=== Begin Enclosure ===
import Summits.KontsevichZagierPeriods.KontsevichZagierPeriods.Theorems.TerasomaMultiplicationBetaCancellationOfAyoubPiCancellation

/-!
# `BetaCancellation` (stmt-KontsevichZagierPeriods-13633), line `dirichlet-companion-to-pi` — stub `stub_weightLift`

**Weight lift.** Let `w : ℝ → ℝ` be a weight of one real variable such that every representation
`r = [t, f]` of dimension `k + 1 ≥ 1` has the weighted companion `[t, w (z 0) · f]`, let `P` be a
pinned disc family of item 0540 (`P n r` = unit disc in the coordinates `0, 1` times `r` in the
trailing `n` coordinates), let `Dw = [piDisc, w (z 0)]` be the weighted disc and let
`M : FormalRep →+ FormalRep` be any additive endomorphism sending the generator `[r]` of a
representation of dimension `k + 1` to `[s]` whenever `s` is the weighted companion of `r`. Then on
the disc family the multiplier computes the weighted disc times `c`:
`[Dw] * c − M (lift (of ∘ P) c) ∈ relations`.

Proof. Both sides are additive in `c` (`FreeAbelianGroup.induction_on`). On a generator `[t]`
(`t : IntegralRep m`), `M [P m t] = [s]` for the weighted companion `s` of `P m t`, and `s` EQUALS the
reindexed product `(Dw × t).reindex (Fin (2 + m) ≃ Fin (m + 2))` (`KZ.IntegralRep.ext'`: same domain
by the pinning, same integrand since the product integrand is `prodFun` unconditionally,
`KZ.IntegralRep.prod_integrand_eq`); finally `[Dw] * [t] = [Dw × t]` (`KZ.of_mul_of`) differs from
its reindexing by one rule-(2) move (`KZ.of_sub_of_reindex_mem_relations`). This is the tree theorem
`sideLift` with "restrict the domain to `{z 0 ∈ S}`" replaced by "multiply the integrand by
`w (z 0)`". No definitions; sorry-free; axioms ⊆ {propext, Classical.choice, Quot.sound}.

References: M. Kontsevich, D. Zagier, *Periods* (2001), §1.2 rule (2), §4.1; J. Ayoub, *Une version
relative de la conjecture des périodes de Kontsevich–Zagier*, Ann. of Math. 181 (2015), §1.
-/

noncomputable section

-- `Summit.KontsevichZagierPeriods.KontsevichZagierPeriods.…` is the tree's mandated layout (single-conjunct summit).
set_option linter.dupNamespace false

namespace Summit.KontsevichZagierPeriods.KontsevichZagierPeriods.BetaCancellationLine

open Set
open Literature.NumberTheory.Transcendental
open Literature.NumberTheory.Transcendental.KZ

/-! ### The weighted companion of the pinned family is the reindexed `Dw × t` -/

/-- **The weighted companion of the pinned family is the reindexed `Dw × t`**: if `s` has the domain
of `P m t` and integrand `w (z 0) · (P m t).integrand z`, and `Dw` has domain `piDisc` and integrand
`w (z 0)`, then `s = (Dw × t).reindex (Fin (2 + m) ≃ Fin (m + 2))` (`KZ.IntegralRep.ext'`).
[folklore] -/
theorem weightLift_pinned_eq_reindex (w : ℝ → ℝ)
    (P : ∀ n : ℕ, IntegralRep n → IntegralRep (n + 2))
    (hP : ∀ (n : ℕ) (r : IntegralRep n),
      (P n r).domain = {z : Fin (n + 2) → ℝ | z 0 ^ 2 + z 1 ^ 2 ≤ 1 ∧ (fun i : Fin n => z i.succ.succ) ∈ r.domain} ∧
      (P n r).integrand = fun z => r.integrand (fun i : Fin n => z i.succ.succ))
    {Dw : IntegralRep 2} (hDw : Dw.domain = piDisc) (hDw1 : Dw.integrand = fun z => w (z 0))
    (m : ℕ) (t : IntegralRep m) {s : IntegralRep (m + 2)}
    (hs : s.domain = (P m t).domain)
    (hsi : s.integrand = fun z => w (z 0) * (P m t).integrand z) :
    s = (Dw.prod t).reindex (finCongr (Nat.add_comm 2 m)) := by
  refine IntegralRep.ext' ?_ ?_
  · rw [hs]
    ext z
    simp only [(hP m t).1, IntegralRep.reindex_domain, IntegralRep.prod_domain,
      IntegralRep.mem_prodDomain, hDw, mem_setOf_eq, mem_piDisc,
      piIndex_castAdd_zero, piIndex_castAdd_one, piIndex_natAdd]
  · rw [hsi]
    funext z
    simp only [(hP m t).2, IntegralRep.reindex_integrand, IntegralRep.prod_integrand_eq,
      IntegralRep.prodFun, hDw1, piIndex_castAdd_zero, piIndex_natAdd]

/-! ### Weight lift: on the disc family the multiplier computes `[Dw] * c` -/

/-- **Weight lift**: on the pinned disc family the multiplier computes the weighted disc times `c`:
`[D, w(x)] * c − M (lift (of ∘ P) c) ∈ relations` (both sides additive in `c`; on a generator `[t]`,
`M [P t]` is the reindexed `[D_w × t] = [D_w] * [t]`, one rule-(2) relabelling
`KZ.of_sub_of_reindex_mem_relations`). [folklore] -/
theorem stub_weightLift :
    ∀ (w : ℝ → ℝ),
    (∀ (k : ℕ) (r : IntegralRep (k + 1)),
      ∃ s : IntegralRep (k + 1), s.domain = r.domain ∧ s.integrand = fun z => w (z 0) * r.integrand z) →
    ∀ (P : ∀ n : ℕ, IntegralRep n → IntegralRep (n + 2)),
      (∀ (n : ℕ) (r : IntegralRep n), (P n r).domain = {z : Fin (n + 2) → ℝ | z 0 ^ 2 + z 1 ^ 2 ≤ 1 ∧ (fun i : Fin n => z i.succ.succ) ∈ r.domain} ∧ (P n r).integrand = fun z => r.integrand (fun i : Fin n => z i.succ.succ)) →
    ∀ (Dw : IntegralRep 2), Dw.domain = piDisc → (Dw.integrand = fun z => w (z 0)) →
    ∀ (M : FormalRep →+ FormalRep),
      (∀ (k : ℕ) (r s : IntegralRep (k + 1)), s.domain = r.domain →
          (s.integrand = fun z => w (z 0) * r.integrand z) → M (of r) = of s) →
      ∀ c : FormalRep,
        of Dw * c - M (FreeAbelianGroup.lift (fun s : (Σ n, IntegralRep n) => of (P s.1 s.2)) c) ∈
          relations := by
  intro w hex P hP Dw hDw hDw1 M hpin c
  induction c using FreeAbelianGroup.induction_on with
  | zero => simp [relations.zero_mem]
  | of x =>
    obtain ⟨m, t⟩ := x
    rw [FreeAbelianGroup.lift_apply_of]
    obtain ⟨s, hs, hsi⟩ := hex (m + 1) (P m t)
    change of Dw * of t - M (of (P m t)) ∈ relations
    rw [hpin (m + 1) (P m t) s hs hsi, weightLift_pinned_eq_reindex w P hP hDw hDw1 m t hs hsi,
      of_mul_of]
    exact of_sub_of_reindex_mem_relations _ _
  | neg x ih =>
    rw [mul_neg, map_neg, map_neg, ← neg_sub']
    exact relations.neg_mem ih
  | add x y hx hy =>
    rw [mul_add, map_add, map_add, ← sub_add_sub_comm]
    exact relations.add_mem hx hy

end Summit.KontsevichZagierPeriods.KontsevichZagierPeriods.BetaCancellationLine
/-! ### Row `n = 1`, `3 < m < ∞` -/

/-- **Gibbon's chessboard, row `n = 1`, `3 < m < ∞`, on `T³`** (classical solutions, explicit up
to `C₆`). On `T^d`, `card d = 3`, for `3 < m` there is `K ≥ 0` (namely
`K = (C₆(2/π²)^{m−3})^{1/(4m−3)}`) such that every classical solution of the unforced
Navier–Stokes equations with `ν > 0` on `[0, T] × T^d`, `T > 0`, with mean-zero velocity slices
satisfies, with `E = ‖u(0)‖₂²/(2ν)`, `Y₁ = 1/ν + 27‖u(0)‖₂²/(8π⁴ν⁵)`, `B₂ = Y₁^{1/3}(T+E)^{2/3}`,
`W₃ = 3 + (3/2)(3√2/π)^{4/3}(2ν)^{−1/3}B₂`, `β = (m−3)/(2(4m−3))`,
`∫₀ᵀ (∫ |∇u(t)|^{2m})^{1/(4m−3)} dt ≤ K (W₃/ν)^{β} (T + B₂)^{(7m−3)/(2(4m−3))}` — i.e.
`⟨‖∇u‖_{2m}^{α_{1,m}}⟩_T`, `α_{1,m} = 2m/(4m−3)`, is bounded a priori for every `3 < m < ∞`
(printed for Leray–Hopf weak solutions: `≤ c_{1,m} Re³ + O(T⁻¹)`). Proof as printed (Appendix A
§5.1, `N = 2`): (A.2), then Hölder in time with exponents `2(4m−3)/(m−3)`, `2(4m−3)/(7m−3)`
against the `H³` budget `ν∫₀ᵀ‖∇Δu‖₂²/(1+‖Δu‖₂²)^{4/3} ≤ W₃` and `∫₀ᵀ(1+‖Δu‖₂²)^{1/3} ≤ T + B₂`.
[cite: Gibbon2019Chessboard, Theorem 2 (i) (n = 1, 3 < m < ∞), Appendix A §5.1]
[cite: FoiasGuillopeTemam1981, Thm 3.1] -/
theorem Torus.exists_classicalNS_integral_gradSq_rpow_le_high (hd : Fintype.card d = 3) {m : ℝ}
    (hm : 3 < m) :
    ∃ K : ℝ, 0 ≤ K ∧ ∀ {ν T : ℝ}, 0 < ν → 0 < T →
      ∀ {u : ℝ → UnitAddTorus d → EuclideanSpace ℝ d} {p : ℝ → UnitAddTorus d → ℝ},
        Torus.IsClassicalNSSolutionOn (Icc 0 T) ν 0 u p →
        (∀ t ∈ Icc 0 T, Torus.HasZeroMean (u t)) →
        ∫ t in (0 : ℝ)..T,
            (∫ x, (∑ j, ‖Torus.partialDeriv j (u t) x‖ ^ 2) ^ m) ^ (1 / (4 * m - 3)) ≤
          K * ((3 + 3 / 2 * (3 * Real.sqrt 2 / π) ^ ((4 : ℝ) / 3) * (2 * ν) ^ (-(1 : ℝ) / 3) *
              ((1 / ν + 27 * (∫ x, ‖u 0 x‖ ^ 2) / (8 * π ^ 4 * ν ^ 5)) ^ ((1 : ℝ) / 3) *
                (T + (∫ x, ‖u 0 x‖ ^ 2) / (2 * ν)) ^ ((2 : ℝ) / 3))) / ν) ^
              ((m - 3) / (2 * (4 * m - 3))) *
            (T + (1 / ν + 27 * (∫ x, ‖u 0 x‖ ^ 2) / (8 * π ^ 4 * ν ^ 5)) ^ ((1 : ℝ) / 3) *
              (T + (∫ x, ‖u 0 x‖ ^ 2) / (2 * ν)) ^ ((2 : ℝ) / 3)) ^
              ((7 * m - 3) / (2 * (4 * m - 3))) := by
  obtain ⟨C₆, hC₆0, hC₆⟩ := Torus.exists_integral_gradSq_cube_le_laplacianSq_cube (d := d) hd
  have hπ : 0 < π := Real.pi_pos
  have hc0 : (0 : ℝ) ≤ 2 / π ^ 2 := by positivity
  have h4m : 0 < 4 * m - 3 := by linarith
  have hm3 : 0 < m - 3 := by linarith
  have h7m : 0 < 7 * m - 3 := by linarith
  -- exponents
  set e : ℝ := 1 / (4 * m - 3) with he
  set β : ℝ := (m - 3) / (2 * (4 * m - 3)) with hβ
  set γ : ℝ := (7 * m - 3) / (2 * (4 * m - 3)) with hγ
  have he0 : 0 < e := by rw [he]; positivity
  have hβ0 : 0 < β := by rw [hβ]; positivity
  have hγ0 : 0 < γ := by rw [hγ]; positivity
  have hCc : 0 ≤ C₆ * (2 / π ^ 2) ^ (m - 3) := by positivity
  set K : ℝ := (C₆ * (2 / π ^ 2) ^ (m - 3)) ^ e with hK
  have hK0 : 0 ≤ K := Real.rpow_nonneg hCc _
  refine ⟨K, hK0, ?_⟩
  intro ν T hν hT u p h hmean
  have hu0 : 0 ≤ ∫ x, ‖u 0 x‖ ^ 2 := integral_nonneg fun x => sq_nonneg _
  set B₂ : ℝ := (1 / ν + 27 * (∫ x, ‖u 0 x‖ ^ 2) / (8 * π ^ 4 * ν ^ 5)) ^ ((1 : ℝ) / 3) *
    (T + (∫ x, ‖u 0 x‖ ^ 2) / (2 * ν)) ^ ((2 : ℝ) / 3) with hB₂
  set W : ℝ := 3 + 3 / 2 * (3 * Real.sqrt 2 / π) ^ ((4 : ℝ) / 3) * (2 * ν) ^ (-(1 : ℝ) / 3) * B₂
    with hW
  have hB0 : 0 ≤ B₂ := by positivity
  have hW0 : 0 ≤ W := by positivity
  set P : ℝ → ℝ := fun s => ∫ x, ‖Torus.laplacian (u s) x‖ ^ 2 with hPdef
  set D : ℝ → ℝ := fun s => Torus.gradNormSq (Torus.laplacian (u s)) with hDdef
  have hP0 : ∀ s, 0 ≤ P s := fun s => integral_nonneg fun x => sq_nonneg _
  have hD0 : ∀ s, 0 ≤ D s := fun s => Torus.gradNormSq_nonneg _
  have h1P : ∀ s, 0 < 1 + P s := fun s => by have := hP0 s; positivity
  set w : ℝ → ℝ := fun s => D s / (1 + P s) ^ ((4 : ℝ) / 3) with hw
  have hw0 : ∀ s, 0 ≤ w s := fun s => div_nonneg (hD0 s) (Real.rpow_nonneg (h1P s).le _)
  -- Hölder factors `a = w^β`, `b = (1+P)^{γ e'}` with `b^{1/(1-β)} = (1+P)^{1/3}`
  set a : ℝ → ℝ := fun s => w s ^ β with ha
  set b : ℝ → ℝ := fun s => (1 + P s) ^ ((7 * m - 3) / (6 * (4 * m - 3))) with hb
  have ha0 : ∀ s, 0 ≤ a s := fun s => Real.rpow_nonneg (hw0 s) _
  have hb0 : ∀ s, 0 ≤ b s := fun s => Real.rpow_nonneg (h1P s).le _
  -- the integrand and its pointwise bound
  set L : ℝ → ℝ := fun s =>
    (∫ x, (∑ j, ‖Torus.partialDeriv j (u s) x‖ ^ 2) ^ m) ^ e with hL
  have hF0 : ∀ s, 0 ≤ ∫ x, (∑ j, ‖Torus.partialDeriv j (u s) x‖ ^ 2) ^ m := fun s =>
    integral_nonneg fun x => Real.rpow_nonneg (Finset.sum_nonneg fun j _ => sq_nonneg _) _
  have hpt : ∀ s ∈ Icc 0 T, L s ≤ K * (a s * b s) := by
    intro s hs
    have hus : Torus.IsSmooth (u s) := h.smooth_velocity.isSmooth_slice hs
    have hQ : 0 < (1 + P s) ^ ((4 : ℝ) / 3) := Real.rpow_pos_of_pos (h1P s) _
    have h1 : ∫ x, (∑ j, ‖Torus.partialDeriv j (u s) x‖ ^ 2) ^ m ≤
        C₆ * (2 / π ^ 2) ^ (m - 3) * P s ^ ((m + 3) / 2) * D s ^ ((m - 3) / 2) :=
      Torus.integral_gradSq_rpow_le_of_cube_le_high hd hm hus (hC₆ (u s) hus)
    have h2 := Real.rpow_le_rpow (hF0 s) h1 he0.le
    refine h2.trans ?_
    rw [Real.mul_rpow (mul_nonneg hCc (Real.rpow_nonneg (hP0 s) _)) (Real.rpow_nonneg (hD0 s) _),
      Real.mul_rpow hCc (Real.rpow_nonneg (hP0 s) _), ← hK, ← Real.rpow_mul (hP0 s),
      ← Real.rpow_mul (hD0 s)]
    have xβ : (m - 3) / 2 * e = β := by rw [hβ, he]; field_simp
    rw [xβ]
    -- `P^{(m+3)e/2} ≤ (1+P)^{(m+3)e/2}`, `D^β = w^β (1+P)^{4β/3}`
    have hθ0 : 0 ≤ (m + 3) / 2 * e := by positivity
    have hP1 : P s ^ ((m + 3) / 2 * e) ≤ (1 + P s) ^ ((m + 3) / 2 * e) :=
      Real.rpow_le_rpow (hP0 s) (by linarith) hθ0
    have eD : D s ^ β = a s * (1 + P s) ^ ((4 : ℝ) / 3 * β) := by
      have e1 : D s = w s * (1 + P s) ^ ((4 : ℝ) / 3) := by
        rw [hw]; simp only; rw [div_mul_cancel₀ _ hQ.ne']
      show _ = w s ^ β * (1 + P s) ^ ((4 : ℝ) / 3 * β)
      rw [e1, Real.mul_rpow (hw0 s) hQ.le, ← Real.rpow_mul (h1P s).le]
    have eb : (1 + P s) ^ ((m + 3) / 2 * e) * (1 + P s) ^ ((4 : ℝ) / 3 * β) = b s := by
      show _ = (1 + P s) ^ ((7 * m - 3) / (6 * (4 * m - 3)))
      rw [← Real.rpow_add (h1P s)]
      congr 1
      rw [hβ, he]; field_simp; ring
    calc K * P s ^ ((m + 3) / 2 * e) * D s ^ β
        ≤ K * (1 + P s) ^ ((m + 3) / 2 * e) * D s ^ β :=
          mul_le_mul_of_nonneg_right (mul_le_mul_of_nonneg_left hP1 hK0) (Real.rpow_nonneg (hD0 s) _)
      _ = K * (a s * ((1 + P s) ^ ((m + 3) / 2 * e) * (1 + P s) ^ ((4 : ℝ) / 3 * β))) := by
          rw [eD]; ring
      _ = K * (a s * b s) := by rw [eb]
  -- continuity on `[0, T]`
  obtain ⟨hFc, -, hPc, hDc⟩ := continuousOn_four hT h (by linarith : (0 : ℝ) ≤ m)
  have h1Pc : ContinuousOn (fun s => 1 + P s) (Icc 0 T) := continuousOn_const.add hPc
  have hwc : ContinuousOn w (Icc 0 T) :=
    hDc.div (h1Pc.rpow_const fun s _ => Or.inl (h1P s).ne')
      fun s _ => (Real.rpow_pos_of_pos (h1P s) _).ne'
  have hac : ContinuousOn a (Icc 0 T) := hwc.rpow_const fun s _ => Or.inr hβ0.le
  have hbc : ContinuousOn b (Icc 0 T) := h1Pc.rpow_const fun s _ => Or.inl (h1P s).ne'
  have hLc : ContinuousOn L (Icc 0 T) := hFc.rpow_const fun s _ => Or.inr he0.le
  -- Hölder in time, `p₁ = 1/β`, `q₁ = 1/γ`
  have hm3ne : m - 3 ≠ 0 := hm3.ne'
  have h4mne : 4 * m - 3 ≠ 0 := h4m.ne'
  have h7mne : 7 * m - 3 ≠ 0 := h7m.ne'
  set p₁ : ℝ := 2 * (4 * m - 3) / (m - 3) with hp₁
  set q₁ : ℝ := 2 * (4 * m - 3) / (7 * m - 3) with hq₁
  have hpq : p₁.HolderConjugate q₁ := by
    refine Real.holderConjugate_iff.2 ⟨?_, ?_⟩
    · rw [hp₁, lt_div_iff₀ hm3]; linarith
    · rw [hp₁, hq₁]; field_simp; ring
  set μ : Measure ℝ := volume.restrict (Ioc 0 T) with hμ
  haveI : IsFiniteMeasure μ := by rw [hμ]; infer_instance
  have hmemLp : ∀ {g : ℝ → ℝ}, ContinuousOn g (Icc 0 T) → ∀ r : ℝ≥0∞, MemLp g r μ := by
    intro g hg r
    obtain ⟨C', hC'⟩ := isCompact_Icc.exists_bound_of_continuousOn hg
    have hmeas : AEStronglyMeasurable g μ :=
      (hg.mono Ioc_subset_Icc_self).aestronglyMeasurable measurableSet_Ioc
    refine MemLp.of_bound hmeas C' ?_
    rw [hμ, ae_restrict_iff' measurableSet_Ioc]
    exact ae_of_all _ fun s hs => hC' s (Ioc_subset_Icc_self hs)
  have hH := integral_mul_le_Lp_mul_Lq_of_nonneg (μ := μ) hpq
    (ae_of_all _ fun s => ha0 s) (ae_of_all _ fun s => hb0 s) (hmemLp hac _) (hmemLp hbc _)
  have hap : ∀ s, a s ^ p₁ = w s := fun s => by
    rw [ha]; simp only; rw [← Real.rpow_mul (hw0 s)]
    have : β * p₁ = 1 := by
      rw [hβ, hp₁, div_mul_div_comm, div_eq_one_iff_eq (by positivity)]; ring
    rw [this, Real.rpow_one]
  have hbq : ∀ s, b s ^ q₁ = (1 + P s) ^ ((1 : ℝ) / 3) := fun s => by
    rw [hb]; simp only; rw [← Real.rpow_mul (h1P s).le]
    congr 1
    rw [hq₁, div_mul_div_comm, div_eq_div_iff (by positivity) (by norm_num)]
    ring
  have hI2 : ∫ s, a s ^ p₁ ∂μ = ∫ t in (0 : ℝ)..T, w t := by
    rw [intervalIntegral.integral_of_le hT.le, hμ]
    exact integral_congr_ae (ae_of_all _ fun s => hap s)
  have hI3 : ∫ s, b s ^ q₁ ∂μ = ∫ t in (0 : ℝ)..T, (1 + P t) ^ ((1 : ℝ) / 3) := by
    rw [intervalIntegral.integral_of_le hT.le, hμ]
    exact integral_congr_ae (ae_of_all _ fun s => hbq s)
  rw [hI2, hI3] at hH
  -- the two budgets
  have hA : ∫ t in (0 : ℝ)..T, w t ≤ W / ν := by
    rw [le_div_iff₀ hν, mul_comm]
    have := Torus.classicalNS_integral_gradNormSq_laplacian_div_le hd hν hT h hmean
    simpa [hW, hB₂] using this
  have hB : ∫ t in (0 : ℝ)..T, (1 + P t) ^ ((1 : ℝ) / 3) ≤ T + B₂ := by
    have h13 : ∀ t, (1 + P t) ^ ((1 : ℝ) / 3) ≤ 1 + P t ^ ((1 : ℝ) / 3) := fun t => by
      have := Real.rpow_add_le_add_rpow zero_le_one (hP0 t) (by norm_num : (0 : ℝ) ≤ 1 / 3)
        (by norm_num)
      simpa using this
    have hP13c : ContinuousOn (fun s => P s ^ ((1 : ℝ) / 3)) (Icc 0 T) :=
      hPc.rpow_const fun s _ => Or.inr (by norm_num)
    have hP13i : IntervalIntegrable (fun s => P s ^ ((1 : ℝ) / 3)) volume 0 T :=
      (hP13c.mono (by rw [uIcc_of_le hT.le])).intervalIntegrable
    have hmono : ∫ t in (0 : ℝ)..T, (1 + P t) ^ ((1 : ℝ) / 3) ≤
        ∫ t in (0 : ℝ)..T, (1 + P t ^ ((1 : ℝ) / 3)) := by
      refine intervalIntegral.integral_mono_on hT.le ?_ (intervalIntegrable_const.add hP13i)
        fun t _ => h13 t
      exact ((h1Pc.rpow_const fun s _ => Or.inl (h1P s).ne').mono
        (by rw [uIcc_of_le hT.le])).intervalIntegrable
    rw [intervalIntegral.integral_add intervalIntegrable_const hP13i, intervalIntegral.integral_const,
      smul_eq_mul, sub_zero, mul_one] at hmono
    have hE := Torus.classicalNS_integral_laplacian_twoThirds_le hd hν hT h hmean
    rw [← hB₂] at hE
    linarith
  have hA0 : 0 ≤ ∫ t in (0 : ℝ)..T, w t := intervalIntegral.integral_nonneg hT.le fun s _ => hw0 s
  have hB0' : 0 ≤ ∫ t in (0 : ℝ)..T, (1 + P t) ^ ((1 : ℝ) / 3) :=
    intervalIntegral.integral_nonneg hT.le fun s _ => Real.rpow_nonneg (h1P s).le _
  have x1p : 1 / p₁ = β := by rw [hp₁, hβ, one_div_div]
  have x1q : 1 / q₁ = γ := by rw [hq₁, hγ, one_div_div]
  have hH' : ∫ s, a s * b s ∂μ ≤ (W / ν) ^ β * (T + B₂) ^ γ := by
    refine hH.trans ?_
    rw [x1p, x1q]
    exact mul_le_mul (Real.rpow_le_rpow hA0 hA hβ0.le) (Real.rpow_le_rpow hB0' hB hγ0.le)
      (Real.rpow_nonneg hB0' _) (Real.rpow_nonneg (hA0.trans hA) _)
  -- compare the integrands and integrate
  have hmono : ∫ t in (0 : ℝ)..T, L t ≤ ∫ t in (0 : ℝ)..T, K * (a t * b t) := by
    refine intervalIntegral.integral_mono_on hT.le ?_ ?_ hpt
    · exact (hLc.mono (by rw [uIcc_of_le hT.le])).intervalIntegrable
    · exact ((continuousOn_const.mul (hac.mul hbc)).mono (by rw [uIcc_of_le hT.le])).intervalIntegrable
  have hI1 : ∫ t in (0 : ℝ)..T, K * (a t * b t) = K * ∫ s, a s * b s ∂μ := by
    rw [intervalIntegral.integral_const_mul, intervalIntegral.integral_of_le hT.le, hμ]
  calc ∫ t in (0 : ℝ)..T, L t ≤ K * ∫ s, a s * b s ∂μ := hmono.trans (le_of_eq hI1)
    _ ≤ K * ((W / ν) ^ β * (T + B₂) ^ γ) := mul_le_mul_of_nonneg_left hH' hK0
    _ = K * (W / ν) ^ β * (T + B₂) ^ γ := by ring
=== End Enclosure ===
**REQUIREMENT:** Within the material above, find the lines that contain the word "computes"; copy them.

**SOLUTION FOR THIS EXERCISE:**
the disc family the multiplier computes the weighted disc times `c`:
/-! ### Weight lift: on the disc family the multiplier computes `[Dw] * c` -/
/-- **Weight lift**: on the pinned disc family the multiplier computes the weighted disc times `c`:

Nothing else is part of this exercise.